[Action item]:
Write out once more the lines running from the top of the entries below to the line with "strictly convex polygons", both ends included.

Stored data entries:
import Mathlib
import Summits.ValiantsHypothesis.ValiantsHypothesis.Theorems.NewtonUnitEquationsDissociatedUniformTotalsLawLifts
import Summits.ValiantsHypothesis.ValiantsHypothesis.Theorems.NewtonUnitEquationsDissociatedUniformTotalsLawLiftCount
import HarnessLib

/-!
# Crux `NewtonUnitEquations.DissociatedUniform` (stmt-ValiantsHypothesis-5905): the UNIFORM pointwise union bound for co-oriented strictly convex pairs

Companion of `…TotalsLawLifts` (monotone mode lifts along an abstract chart for left-turning curves) and `…TotalsLawLiftCount`
(`unionVert_le_of_lifts`: co-monotone lifts on both charts ⇒ `#vert conv U_s(Z) ≤ 12q`).  Here the two are assembled:

* `LeftTurning a` / `RightTurning a`: `det(a(z+1) − a z, a(z+2) − a(z+1)) > 0` (resp. `< 0`) at every label — strictly convex polygons
  traversed counter-clockwise (resp. clockwise) with no three consecutive collinear points;
* `exists_lifts_of_leftTurning` / `exists_lifts_of_rightTurning`: the two charts `(1, t)`, `(-1, t)` of such a curve are the abstract
  families `(±a·0) + s·(±a·1)` at `s = ±t`, all left-turning, so `exists_forward_lift` gives monotone lifts with the time reparametrisations
  `id` / `t ↦ -t` — the SAME pair of reparametrisations for two curves of the same turning direction;
* **`unionVert_le_twelve_mul`**: for `a`, `b` convexly ordered, injective, both left-turning or both right-turning, and EVERY `Z`, `s`:
  `#vert conv U_s(Z) ≤ 12·q`.  This is the located rung of memo NOTES-t1g5 §4(C) (`ConvexUnionVertBound`) on the co-oriented strictly
  convex part of the stratum, with a corrected constant: the constant `2` is FALSE (`…TotalsLawConvexUnionSharpness`), the truth for such
  pairs is `4q − 2|Z|` (memo NOTES-t1g6 §3, attained), `12` is what the crude per-chart lap count gives.
* `unionTotal_le_twelve_mul_sq` (`UT ≤ 12q²`) and `totalVert_le_of_coOriented` (the `n = 3` class law `T ≤ 12·m·q²` for an `m`-valued
  third curve over such a pair).
What is NOT here: contra-oriented pairs (one curve left-, one right-turning: the chains slide instead of nesting, memo §3 (K2)), degenerate
convexly ordered pairs (collinear triples), general labellings.
Honest label: a stratum theorem; `ConvexUnionVertBound C` (all convexly ordered pairs, `C ≥ 3`), `UnionTotalsLaw`, `TotalsLawThree` remain
OPEN; nothing here bears on VP ≠ VNP.
[folklore]
-/

set_option linter.dupNamespace false -- `ValiantsHypothesis.ValiantsHypothesis` (summit = problem) in every name

open scoped BigOperators Pointwise

namespace Summit.ValiantsHypothesis.ValiantsHypothesis.Theorems.NewtonUnitEquationsDissociatedUniform

namespace TotalsLaw

open Literature.Computability.AlgebraicComplexity.KPTT.PlanarMinkowski

section LeftTurning

variable {q : ℕ} [NeZero q]

/-- The curve `a : ℤ/q → ℝ²` TURNS LEFT at every label: `det(a(z+1) − a z, a(z+2) − a(z+1)) > 0` (strictly convex, counter-clockwise,
no three consecutive points collinear). [folklore] -/
def LeftTurning (a : ZMod q → (Fin 2 → ℝ)) : Prop :=
  ∀ z : ZMod q, 0 < (a (z + 1) 0 - a z 0) * (a (z + 2) 1 - a (z + 1) 1) - (a (z + 1) 1 - a z 1) * (a (z + 2) 0 - a (z + 1) 0)

/-- The curve TURNS RIGHT at every label (clockwise): `det(a(z+1) − a z, a(z+2) − a(z+1)) < 0`. [folklore] -/
def RightTurning (a : ZMod q → (Fin 2 → ℝ)) : Prop :=
  ∀ z : ZMod q, (a (z + 1) 0 - a z 0) * (a (z + 2) 1 - a (z + 1) 1) - (a (z + 1) 1 - a z 1) * (a (z + 2) 0 - a (z + 1) 0) < 0

variable (a : ZMod q → (Fin 2 → ℝ))

/-- A strict top of `A` at a chart weight is a strict maximiser over LABELS of the chart function (injective curve). [folklore] -/
theorem labelMode_of_isStrictTop (hai : Function.Injective a) {σ t : ℝ} {x : ZMod q}
    (htop : IsStrictTop ![σ, t] (Finset.univ.image a) (a x)) :
    ∀ z : ZMod q, z ≠ x → σ * a z 0 + t * a z 1 < σ * a x 0 + t * a x 1 := by
  classical
  intro z hz
  have h := htop.2 (a z) (Finset.mem_image_of_mem a (Finset.mem_univ z)) (fun he => hz (hai he))
  rwa [chart_dotProduct, chart_dotProduct] at h

/-- **Lifts of a left-turning curve**: on the chart `σ = 1` the strict modes are `x₀ + P t`, on the chart `σ = -1` they are `x₀' + P' (-t)`,
with `P, P' : ℝ → ℕ` monotone and `< q`. [folklore] -/
theorem exists_lifts_of_leftTurning (ha : ConvexlyOrdered a) (hai : Function.Injective a) (hL : LeftTurning a) :
    (∃ (x₀ : ZMod q) (P : ℝ → ℕ), Monotone P ∧ (∀ t, P t < q) ∧
      ∀ (t : ℝ) (x : ZMod q), IsStrictTop ![1, t] (Finset.univ.image a) (a x) → x = x₀ + (P t : ZMod q)) ∧
    (∃ (x₀ : ZMod q) (P : ℝ → ℕ), Monotone P ∧ (∀ t, P t < q) ∧
      ∀ (t : ℝ) (x : ZMod q), IsStrictTop ![-1, t] (Finset.univ.image a) (a x) → x = x₀ + (P (-t) : ZMod q)) := by
  constructor
  · -- chart `1`: the family `a·0 + t·a·1`
    have hcu : ∀ t : ℝ, CycUnimodal fun z => a z 0 + t * a z 1 := fun t => by
      obtain ⟨n, d, hnd⟩ := ha ![1, t]
      refine ⟨n, d, ?_⟩
      have : (fun z => ![1, t] ⬝ᵥ a z) = fun z => a z 0 + t * a z 1 := by
        funext z; rw [chart_dotProduct, one_mul]
      rw [← this]; exact hnd
    have hh : CycUnimodal fun z => a z 1 := by
      obtain ⟨n, d, hnd⟩ := ha ![0, 1]
      refine ⟨n, d, ?_⟩
      have : (fun z => ![0, 1] ⬝ᵥ a z) = fun z => a z 1 := by
        funext z; rw [chart_dotProduct, zero_mul, one_mul, zero_add]
      rw [← this]; exact hnd
    obtain ⟨x₀, P, hP, hPq, hmode⟩ := exists_forward_lift (fun z => a z 0) (fun z => a z 1) hcu hh hL
    refine ⟨x₀, P, hP, hPq, fun t x htop => hmode t x fun z hz => ?_⟩
    have := labelMode_of_isStrictTop a hai htop z hz
    simpa only [one_mul] using this
  · -- chart `-1`: the point-reflected family `-a·0 + s·(-a·1)` at `s = -t`
    have hcu : ∀ s : ℝ, CycUnimodal fun z => -a z 0 + s * -a z 1 := fun s => by
      obtain ⟨n, d, hnd⟩ := ha ![-1, -s]
      refine ⟨n, d, ?_⟩
      have : (fun z => ![-1, -s] ⬝ᵥ a z) = fun z => -a z 0 + s * -a z 1 := by
        funext z; rw [chart_dotProduct]; ring
      rw [← this]; exact hnd
    have hh : CycUnimodal fun z => -a z 1 := by
      obtain ⟨n, d, hnd⟩ := ha ![0, -1]
      refine ⟨n, d, ?_⟩
      have : (fun z => ![0, -1] ⬝ᵥ a z) = fun z => -a z 1 := by
        funext z; rw [chart_dotProduct]; ring
      rw [← this]; exact hnd
    have hL' : ∀ z : ZMod q, 0 < (-a (z + 1) 0 - -a z 0) * (-a (z + 2) 1 - -a (z + 1) 1) -
        (-a (z + 1) 1 - -a z 1) * (-a (z + 2) 0 - -a (z + 1) 0) := fun z => by
      have := hL z; linarith
    obtain ⟨x₀, P, hP, hPq, hmode⟩ := exists_forward_lift (fun z => -a z 0) (fun z => -a z 1) hcu hh hL'
    refine ⟨x₀, P, hP, hPq, fun t x htop => hmode (-t) x fun z hz => ?_⟩
    have := labelMode_of_isStrictTop a hai htop z hz
    linarith

/-- **Lifts of a right-turning curve**: on the chart `σ = 1` the strict modes are `x₀ + P (-t)`, on the chart `σ = -1` they are
`x₀' + P' t`. [folklore] -/
theorem exists_lifts_of_rightTurning (ha : ConvexlyOrdered a) (hai : Function.Injective a) (hR : RightTurning a) :
    (∃ (x₀ : ZMod q) (P : ℝ → ℕ), Monotone P ∧ (∀ t, P t < q) ∧
      ∀ (t : ℝ) (x : ZMod q), IsStrictTop ![1, t] (Finset.univ.image a) (a x) → x = x₀ + (P (-t) : ZMod q)) ∧
    (∃ (x₀ : ZMod q) (P : ℝ → ℕ), Monotone P ∧ (∀ t, P t < q) ∧
      ∀ (t : ℝ) (x : ZMod q), IsStrictTop ![-1, t] (Finset.univ.image a) (a x) → x = x₀ + (P t : ZMod q)) := by
  constructor
  · -- chart `1`: the family `a·0 + s·(-a·1)` at `s = -t` (vertical reflection turns right into left)
    have hcu : ∀ s : ℝ, CycUnimodal fun z => a z 0 + s * -a z 1 := fun s => by
      obtain ⟨n, d, hnd⟩ := ha ![1, -s]
      refine ⟨n, d, ?_⟩
      have : (fun z => ![1, -s] ⬝ᵥ a z) = fun z => a z 0 + s * -a z 1 := by
        funext z; rw [chart_dotProduct]; ring
      rw [← this]; exact hnd
    have hh : CycUnimodal fun z => -a z 1 := by
      obtain ⟨n, d, hnd⟩ := ha ![0, -1]
      refine ⟨n, d, ?_⟩
      have : (fun z => ![0, -1] ⬝ᵥ a z) = fun z => -a z 1 := by
        funext z; rw [chart_dotProduct]; ring
      rw [← this]; exact hnd
    have hL' : ∀ z : ZMod q, 0 < (a (z + 1) 0 - a z 0) * (-a (z + 2) 1 - -a (z + 1) 1) -
        (-a (z + 1) 1 - -a z 1) * (a (z + 2) 0 - a (z + 1) 0) := fun z => by
      have := hR z; linarith
    obtain ⟨x₀, P, hP, hPq, hmode⟩ := exists_forward_lift (fun z => a z 0) (fun z => -a z 1) hcu hh hL'
    refine ⟨x₀, P, hP, hPq, fun t x htop => hmode (-t) x fun z hz => ?_⟩
    have := labelMode_of_isStrictTop a hai htop z hz
    linarith
  · -- chart `-1`: the family `-a·0 + t·a·1` (horizontal reflection)
    have hcu : ∀ t : ℝ, CycUnimodal fun z => -a z 0 + t * a z 1 := fun t => by
      obtain ⟨n, d, hnd⟩ := ha ![-1, t]
      refine ⟨n, d, ?_⟩
      have : (fun z => ![-1, t] ⬝ᵥ a z) = fun z => -a z 0 + t * a z 1 := by
        funext z; rw [chart_dotProduct]; ring
      rw [← this]; exact hnd
    have hh : CycUnimodal fun z => a z 1 := by
      obtain ⟨n, d, hnd⟩ := ha ![0, 1]
      refine ⟨n, d, ?_⟩
      have : (fun z => ![0, 1] ⬝ᵥ a z) = fun z => a z 1 := by
        funext z; rw [chart_dotProduct, zero_mul, one_mul, zero_add]
      rw [← this]; exact hnd
    have hL' : ∀ z : ZMod q, 0 < (-a (z + 1) 0 - -a z 0) * (a (z + 2) 1 - a (z + 1) 1) -
        (a (z + 1) 1 - a z 1) * (-a (z + 2) 0 - -a (z + 1) 0) := fun z => by
      have := hR z; linarith
    obtain ⟨x₀, P, hP, hPq, hmode⟩ := exists_forward_lift (fun z => -a z 0) (fun z => a z 1) hcu hh hL'
    refine ⟨x₀, P, hP, hPq, fun t x htop => hmode t x fun z hz => ?_⟩
    have := labelMode_of_isStrictTop a hai htop z hz
    linarith

variable (b : ZMod q → (Fin 2 → ℝ))

/-- **The uniform pointwise bound for co-oriented strictly convex pairs.**  If `a` and `b` are convexly ordered, injective and BOTH
left-turning or BOTH right-turning, then EVERY union of fibres has at most `12·q` hull vertices: `#vert conv U_s(Z) ≤ 12·q` for all
position sets `Z` and classes `s` — the located rung of memo NOTES-t1g5 §4(C) with a corrected constant (the constant `2` is false,
`…TotalsLawConvexUnionSharpness`; the truth for such pairs is `4q − 2|Z|`, memo NOTES-t1g6 §3), unconditional on this stratum.
[folklore] -/
theorem unionVert_le_twelve_mul (ha : ConvexlyOrdered a) (hb : ConvexlyOrdered b) (hai : Function.Injective a)
    (hbi : Function.Injective b) (hturn : (LeftTurning a ∧ LeftTurning b) ∨ (RightTurning a ∧ RightTurning b))
    (Z : Finset (ZMod q)) (s : ZMod q) : unionVert a b (Z : Set (ZMod q)) s ≤ 12 * q := by
  refine unionVert_le_of_lifts a b ha hb Z s fun σ hσ => ?_
  rcases hturn with ⟨hLa, hLb⟩ | ⟨hRa, hRb⟩
  · obtain ⟨⟨x₀, P, hP, hPq, hPA⟩, ⟨x₀', P', hP', hP'q, hPA'⟩⟩ := exists_lifts_of_leftTurning a ha hai hLa
    obtain ⟨⟨y₀, Q, hQ, hQq, hQB⟩, ⟨y₀', Q', hQ', hQ'q, hQB'⟩⟩ := exists_lifts_of_leftTurning b hb hbi hLb
    rcases hσ with rfl | rfl
    · exact ⟨ℝ, inferInstance, inferInstance, id, x₀, y₀, P, Q, hP, hQ, hPq, hQq, hPA, hQB⟩
    · exact ⟨ℝ, inferInstance, inferInstance, fun t => -t, x₀', y₀', P', Q', hP', hQ', hP'q, hQ'q, hPA', hQB'⟩
  · obtain ⟨⟨x₀, P, hP, hPq, hPA⟩, ⟨x₀', P', hP', hP'q, hPA'⟩⟩ := exists_lifts_of_rightTurning a ha hai hRa
    obtain ⟨⟨y₀, Q, hQ, hQq, hQB⟩, ⟨y₀', Q', hQ', hQ'q, hQB'⟩⟩ := exists_lifts_of_rightTurning b hb hbi hRb
    rcases hσ with rfl | rfl
    · exact ⟨ℝ, inferInstance, inferInstance, fun t => -t, x₀, y₀, P, Q, hP, hQ, hPq, hQq, hPA, hQB⟩
    · exact ⟨ℝ, inferInstance, inferInstance, id, x₀', y₀', P', Q', hP', hQ', hP'q, hQ'q, hPA', hQB'⟩

/-- **The union totals law for co-oriented strictly convex pairs**: `unionTotal a b Z ≤ 12·q²` for every position set. [folklore] -/
theorem unionTotal_le_twelve_mul_sq (ha : ConvexlyOrdered a) (hb : ConvexlyOrdered b) (hai : Function.Injective a)
    (hbi : Function.Injective b) (hturn : (LeftTurning a ∧ LeftTurning b) ∨ (RightTurning a ∧ RightTurning b))
    (Z : Finset (ZMod q)) : unionTotal a b (Z : Set (ZMod q)) ≤ 12 * q ^ 2 := by
  unfold unionTotal
  calc ∑ s, unionVert a b (Z : Set (ZMod q)) s ≤ ∑ _s : ZMod q, 12 * q :=
        Finset.sum_le_sum fun s _ => unionVert_le_twelve_mul a b ha hb hai hbi hturn Z s
    _ = 12 * q ^ 2 := by rw [Finset.sum_const, Finset.card_univ, ZMod.card, smul_eq_mul]; ring

/-- **The `n = 3` class law on this stratum**: a third curve with at most `m` values over a co-oriented strictly convex pair has
`T(a, b, c) ≤ 12·m·q²` (level-set decomposition `totalVert_le_sum_unionTotal`). [folklore] -/
theorem totalVert_le_of_coOriented (ha : ConvexlyOrdered a) (hb : ConvexlyOrdered b) (hai : Function.Injective a)
    (hbi : Function.Injective b) (hturn : (LeftTurning a ∧ LeftTurning b) ∨ (RightTurning a ∧ RightTurning b))
    (c : ZMod q → (Fin 2 → ℝ)) [DecidableEq (Fin 2 → ℝ)] {m : ℕ} (hm : (Finset.univ.image c).card ≤ m) :
    totalVert a b c ≤ 12 * m * q ^ 2 := by
  classical
  have hlevel : ∀ v : Fin 2 → ℝ, unionTotal a b (c ⁻¹' {v}) ≤ 12 * q ^ 2 := by
    intro v
    have hset : (c ⁻¹' {v} : Set (ZMod q)) = ((Finset.univ.filter fun z => c z = v : Finset (ZMod q)) : Set (ZMod q)) := by
      ext z; simp
    rw [hset]
    exact unionTotal_le_twelve_mul_sq a b ha hb hai hbi hturn _
  calc totalVert a b c ≤ ∑ v ∈ Finset.univ.image c, unionTotal a b (c ⁻¹' {v}) := totalVert_le_sum_unionTotal a b c
    _ ≤ ∑ _v ∈ Finset.univ.image c, 12 * q ^ 2 := Finset.sum_le_sum fun v _ => hlevel v
    _ = (Finset.univ.image c).card * (12 * q ^ 2) := by rw [Finset.sum_const, smul_eq_mul]
    _ ≤ m * (12 * q ^ 2) := Nat.mul_le_mul_right _ hm
    _ = 12 * m * q ^ 2 := by ring

end LeftTurning

end TotalsLaw

end Summit.ValiantsHypothesis.ValiantsHypothesis.Theorems.NewtonUnitEquationsDissociatedUniform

[Problem solution]:
import Mathlib
import Summits.ValiantsHypothesis.ValiantsHypothesis.Theorems.NewtonUnitEquationsDissociatedUniformTotalsLawLifts
import Summits.ValiantsHypothesis.ValiantsHypothesis.Theorems.NewtonUnitEquationsDissociatedUniformTotalsLawLiftCount
import HarnessLib

/-!
# Crux `NewtonUnitEquations.DissociatedUniform` (stmt-ValiantsHypothesis-5905): the UNIFORM pointwise union bound for co-oriented strictly convex pairs

Companion of `…TotalsLawLifts` (monotone mode lifts along an abstract chart for left-turning curves) and `…TotalsLawLiftCount`
(`unionVert_le_of_lifts`: co-monotone lifts on both charts ⇒ `#vert conv U_s(Z) ≤ 12q`).  Here the two are assembled:

* `LeftTurning a` / `RightTurning a`: `det(a(z+1) − a z, a(z+2) − a(z+1)) > 0` (resp. `< 0`) at every label — strictly convex polygons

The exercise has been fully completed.